• EXERCISE DESCRIPTION
Give again, word for word, every line below from the one that has "# AT BOTH STAGE-13" through the one that has "part 81 the", both included, and no others.

==== DATA TO EXAMINE

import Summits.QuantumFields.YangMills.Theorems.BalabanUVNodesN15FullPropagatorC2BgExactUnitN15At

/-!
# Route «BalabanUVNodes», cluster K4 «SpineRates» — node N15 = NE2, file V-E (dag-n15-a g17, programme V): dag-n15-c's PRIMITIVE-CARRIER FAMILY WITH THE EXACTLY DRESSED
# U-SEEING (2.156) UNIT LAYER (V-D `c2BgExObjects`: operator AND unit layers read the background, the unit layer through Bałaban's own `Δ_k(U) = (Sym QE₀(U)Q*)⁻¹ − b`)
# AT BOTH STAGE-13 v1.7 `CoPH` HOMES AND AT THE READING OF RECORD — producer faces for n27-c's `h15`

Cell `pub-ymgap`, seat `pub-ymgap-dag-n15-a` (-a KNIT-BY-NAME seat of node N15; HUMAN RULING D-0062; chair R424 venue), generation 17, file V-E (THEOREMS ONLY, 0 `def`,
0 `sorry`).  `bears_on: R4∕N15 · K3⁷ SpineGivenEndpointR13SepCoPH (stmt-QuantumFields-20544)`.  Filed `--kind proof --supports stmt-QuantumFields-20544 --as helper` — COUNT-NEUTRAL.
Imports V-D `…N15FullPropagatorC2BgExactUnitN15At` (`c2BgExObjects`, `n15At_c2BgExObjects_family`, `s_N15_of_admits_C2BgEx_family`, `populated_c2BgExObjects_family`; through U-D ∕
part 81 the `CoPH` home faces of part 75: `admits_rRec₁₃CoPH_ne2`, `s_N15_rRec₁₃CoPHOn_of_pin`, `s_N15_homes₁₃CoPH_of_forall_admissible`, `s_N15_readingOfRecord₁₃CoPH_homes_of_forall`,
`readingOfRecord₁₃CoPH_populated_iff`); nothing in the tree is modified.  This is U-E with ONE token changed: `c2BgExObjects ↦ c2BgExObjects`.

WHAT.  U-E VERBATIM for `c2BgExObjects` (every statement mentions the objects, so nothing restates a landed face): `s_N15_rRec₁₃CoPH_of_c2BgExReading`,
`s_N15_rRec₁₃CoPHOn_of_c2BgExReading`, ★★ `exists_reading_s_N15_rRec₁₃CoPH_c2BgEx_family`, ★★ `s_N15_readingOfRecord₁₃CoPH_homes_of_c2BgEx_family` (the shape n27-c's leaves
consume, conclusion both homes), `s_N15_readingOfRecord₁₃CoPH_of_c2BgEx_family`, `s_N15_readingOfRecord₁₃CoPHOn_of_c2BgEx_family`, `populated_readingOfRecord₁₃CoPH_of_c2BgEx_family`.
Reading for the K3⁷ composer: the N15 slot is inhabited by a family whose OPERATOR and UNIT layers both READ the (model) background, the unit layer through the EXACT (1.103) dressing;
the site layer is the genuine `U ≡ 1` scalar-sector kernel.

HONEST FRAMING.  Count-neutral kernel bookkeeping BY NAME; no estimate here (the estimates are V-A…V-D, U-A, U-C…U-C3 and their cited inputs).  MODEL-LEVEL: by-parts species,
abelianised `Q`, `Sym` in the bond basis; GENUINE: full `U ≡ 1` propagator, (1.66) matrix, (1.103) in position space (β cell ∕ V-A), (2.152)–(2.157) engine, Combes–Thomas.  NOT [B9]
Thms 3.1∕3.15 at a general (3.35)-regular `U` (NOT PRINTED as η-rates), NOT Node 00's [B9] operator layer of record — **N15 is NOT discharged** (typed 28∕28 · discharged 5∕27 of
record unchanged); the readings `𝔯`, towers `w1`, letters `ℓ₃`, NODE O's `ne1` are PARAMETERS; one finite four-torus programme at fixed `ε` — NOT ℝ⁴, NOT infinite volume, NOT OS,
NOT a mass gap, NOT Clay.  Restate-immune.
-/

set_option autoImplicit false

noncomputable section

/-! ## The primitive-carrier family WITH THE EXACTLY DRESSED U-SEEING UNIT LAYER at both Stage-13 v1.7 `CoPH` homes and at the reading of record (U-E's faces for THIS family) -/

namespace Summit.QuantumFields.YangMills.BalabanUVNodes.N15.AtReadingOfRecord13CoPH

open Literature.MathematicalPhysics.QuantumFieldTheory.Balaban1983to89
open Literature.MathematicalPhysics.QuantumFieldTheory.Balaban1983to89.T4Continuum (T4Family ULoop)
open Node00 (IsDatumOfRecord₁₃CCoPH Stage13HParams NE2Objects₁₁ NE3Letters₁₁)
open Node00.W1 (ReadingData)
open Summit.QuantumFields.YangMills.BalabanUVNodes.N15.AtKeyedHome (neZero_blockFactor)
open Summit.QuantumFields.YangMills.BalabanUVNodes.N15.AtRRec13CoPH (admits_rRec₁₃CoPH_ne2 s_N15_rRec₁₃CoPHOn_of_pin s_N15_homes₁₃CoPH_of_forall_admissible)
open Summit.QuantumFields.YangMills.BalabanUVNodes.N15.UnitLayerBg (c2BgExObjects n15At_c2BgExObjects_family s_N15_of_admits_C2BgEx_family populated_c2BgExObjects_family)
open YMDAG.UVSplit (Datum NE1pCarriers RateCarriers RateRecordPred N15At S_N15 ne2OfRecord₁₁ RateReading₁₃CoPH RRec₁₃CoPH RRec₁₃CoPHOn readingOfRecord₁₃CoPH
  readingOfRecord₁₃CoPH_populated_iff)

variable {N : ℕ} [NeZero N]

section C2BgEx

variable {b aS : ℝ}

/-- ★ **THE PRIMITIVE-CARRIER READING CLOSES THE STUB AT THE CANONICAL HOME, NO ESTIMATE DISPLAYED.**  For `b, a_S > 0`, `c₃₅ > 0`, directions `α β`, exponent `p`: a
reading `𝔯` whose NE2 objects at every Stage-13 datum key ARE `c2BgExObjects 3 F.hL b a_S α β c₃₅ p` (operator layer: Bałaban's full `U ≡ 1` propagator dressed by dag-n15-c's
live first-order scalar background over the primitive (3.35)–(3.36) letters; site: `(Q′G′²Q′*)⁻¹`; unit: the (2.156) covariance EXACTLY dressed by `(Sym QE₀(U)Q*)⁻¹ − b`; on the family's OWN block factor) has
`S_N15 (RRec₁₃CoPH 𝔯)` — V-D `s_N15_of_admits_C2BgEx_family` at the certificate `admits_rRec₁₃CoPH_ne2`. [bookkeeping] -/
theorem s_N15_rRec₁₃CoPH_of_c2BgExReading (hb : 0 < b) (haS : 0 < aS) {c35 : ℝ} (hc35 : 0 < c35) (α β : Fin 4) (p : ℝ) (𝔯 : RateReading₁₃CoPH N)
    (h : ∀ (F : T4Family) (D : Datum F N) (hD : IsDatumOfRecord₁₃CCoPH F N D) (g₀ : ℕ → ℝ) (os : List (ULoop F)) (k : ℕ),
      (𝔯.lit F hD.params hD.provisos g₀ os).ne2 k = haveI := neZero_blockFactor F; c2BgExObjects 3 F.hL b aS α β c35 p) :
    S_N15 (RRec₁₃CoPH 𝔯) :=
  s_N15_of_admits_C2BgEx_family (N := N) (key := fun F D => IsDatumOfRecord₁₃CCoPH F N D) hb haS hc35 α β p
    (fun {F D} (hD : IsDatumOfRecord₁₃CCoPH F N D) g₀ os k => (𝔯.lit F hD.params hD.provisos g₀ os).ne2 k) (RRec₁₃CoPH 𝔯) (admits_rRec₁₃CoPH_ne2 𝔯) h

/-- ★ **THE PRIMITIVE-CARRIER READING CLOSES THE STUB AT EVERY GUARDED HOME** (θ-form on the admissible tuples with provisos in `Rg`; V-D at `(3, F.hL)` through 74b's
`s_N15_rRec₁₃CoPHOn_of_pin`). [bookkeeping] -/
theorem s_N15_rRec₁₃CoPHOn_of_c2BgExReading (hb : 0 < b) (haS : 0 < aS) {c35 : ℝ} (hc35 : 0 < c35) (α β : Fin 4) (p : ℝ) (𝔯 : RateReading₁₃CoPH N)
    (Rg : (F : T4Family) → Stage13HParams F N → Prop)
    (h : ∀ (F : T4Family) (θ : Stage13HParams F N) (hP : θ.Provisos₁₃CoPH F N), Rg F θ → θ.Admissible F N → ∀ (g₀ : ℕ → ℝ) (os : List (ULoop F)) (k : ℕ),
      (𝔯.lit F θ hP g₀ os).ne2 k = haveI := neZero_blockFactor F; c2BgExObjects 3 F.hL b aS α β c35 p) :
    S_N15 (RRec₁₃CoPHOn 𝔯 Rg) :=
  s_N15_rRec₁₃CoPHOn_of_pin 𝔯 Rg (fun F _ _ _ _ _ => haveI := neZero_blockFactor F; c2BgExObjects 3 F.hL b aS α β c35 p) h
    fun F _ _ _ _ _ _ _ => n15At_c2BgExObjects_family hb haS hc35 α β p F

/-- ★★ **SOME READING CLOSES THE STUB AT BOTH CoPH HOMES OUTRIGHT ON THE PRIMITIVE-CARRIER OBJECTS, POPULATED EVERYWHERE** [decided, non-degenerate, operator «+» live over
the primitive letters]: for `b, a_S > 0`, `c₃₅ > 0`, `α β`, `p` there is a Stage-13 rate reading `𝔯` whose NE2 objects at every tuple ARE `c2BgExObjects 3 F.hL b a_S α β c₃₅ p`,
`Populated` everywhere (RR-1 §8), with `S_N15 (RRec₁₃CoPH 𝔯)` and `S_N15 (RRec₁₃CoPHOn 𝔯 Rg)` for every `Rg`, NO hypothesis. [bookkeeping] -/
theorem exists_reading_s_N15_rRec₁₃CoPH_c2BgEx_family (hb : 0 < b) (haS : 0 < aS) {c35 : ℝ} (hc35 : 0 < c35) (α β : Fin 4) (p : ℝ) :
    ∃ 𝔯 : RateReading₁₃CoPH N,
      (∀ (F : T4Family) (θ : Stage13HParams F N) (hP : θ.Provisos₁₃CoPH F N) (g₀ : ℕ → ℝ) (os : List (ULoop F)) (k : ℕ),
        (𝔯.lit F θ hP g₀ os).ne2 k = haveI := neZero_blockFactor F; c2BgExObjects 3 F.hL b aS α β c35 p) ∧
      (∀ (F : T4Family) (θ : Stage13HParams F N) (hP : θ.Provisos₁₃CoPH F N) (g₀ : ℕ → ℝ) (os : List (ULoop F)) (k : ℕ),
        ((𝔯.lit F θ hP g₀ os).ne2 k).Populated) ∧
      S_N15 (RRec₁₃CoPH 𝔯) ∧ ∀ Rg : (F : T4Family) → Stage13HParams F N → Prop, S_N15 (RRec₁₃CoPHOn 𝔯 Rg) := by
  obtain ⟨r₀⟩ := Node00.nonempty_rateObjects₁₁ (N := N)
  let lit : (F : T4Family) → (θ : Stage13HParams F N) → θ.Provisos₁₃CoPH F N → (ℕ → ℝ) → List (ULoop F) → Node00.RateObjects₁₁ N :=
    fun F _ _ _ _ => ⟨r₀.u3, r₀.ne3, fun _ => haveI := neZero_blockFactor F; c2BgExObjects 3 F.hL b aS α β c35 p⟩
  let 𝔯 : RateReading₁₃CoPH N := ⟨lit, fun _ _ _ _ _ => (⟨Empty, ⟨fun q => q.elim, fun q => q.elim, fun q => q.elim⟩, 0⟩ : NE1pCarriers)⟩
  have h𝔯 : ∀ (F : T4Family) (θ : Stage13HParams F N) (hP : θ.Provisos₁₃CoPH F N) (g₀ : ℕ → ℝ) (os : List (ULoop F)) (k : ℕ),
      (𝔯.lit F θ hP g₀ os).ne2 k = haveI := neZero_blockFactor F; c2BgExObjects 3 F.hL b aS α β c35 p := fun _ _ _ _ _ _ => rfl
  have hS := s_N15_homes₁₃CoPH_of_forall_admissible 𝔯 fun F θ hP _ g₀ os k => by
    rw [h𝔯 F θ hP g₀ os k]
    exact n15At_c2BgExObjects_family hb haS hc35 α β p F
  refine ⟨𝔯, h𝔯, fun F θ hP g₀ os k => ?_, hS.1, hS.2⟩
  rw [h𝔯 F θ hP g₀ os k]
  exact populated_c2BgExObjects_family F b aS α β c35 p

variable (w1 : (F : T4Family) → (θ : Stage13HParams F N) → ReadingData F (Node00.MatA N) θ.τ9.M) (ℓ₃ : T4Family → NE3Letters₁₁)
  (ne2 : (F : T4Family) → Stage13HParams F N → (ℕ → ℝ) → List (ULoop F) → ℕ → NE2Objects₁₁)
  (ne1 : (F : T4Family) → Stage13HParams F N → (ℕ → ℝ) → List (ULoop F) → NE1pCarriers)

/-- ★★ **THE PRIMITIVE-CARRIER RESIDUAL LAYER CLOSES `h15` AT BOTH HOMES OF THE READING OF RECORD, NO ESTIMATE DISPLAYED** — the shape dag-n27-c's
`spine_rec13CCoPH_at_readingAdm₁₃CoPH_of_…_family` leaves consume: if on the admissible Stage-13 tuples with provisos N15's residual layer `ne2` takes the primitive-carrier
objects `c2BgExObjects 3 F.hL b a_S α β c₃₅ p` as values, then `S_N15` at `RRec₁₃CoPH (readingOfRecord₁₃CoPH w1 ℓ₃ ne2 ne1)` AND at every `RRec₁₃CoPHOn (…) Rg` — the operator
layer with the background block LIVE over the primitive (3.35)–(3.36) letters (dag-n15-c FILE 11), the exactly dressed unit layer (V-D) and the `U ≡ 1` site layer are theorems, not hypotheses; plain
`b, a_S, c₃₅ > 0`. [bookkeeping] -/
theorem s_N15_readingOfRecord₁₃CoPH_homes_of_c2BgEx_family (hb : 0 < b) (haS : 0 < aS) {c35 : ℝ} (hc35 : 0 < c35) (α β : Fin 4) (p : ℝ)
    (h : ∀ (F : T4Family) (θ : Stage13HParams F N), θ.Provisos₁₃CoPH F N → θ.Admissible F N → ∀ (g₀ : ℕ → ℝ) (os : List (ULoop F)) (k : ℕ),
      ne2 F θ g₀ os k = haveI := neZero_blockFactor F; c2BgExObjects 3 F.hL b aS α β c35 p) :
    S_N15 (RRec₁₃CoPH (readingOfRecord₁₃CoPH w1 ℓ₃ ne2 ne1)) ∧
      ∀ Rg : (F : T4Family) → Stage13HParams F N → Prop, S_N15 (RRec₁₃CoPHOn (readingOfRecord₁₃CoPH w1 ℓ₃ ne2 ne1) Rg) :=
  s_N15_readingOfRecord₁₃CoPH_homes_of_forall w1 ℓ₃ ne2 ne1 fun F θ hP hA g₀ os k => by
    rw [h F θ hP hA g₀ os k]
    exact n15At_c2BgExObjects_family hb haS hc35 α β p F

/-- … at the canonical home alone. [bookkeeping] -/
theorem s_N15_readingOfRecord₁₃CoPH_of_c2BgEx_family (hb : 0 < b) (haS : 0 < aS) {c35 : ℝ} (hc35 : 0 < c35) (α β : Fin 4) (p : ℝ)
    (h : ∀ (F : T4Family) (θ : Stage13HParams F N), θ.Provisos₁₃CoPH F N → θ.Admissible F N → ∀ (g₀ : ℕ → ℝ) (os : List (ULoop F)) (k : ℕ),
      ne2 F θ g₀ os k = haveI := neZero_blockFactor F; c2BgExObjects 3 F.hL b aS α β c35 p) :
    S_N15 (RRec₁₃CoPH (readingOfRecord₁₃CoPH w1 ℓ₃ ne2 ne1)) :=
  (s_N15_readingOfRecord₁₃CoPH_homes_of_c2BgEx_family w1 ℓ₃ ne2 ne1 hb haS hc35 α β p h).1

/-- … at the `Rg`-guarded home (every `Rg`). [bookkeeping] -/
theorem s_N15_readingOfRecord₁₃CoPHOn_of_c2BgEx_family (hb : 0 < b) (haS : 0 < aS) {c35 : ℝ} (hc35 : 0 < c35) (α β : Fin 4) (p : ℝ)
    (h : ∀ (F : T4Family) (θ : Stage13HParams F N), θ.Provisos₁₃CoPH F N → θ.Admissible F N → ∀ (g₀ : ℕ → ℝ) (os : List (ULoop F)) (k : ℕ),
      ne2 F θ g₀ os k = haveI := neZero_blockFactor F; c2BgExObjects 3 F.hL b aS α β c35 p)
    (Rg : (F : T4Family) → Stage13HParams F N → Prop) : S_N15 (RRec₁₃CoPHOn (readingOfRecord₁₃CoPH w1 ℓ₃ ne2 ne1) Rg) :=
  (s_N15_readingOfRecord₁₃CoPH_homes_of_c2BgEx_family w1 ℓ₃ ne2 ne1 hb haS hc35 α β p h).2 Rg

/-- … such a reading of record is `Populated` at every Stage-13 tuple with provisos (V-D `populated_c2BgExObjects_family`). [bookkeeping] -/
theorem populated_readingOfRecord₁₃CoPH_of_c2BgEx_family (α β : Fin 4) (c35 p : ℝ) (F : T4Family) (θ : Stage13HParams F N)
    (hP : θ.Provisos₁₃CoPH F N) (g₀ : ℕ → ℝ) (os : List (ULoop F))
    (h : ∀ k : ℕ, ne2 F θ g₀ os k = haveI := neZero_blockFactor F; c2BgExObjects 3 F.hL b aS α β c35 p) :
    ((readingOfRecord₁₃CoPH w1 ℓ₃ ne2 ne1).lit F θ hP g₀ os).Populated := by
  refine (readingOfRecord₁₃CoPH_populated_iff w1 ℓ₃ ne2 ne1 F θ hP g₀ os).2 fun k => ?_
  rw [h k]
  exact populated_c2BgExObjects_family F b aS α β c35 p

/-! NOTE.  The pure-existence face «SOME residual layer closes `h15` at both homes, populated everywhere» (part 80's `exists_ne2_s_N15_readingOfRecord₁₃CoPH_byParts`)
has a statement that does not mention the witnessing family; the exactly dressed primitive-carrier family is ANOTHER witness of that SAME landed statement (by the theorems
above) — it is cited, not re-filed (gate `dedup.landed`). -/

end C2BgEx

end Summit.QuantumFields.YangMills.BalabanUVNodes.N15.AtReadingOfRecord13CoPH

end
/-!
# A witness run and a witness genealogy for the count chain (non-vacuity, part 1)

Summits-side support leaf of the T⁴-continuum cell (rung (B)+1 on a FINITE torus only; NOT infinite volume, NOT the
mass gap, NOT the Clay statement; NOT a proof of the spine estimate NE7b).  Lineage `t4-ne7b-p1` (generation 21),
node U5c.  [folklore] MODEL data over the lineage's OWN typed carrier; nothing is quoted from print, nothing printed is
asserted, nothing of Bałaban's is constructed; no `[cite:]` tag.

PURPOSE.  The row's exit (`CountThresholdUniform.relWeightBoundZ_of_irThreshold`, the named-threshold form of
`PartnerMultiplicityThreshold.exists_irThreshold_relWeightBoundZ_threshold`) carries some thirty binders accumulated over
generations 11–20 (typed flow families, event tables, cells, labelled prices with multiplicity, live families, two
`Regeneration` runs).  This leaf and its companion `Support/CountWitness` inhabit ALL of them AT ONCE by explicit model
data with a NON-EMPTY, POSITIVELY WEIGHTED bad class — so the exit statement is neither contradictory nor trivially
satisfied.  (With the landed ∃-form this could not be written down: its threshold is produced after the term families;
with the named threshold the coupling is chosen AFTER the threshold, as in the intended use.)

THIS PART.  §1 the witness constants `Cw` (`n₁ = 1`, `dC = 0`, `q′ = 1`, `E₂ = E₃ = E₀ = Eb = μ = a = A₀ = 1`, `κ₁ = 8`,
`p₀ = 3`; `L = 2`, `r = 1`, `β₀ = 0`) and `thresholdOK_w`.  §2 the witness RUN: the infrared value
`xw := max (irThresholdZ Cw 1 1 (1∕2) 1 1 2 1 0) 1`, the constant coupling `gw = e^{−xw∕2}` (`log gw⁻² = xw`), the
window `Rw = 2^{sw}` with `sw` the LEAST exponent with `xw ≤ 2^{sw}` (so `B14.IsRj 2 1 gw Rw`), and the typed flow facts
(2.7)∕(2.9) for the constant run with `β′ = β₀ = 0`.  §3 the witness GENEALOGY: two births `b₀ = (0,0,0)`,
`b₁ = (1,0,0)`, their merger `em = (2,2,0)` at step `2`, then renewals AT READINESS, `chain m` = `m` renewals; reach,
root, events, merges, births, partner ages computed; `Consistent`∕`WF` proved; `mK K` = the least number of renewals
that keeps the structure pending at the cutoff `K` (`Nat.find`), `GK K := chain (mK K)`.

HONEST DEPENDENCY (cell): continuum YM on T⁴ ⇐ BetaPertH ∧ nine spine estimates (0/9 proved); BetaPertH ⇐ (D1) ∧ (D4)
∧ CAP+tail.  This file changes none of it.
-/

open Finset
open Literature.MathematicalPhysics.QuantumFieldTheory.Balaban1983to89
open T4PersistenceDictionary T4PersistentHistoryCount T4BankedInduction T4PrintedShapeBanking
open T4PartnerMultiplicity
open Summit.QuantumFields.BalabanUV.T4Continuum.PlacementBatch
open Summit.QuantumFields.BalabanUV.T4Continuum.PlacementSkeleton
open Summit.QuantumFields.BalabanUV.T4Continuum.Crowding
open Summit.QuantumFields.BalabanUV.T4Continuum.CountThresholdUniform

========

• WRITTEN RESPONSE
# AT BOTH STAGE-13 v1.7 `CoPH` HOMES AND AT THE READING OF RECORD — producer faces for n27-c's `h15`

Cell `pub-ymgap`, seat `pub-ymgap-dag-n15-a` (-a KNIT-BY-NAME seat of node N15; HUMAN RULING D-0062; chair R424 venue), generation 17, file V-E (THEOREMS ONLY, 0 `def`,
0 `sorry`).  `bears_on: R4∕N15 · K3⁷ SpineGivenEndpointR13SepCoPH (stmt-QuantumFields-20544)`.  Filed `--kind proof --supports stmt-QuantumFields-20544 --as helper` — COUNT-NEUTRAL.
Imports V-D `…N15FullPropagatorC2BgExactUnitN15At` (`c2BgExObjects`, `n15At_c2BgExObjects_family`, `s_N15_of_admits_C2BgEx_family`, `populated_c2BgExObjects_family`; through U-D ∕
part 81 the `CoPH` home faces of part 75: `admits_rRec₁₃CoPH_ne2`, `s_N15_rRec₁₃CoPHOn_of_pin`, `s_N15_homes₁₃CoPH_of_forall_admissible`, `s_N15_readingOfRecord₁₃CoPH_homes_of_forall`,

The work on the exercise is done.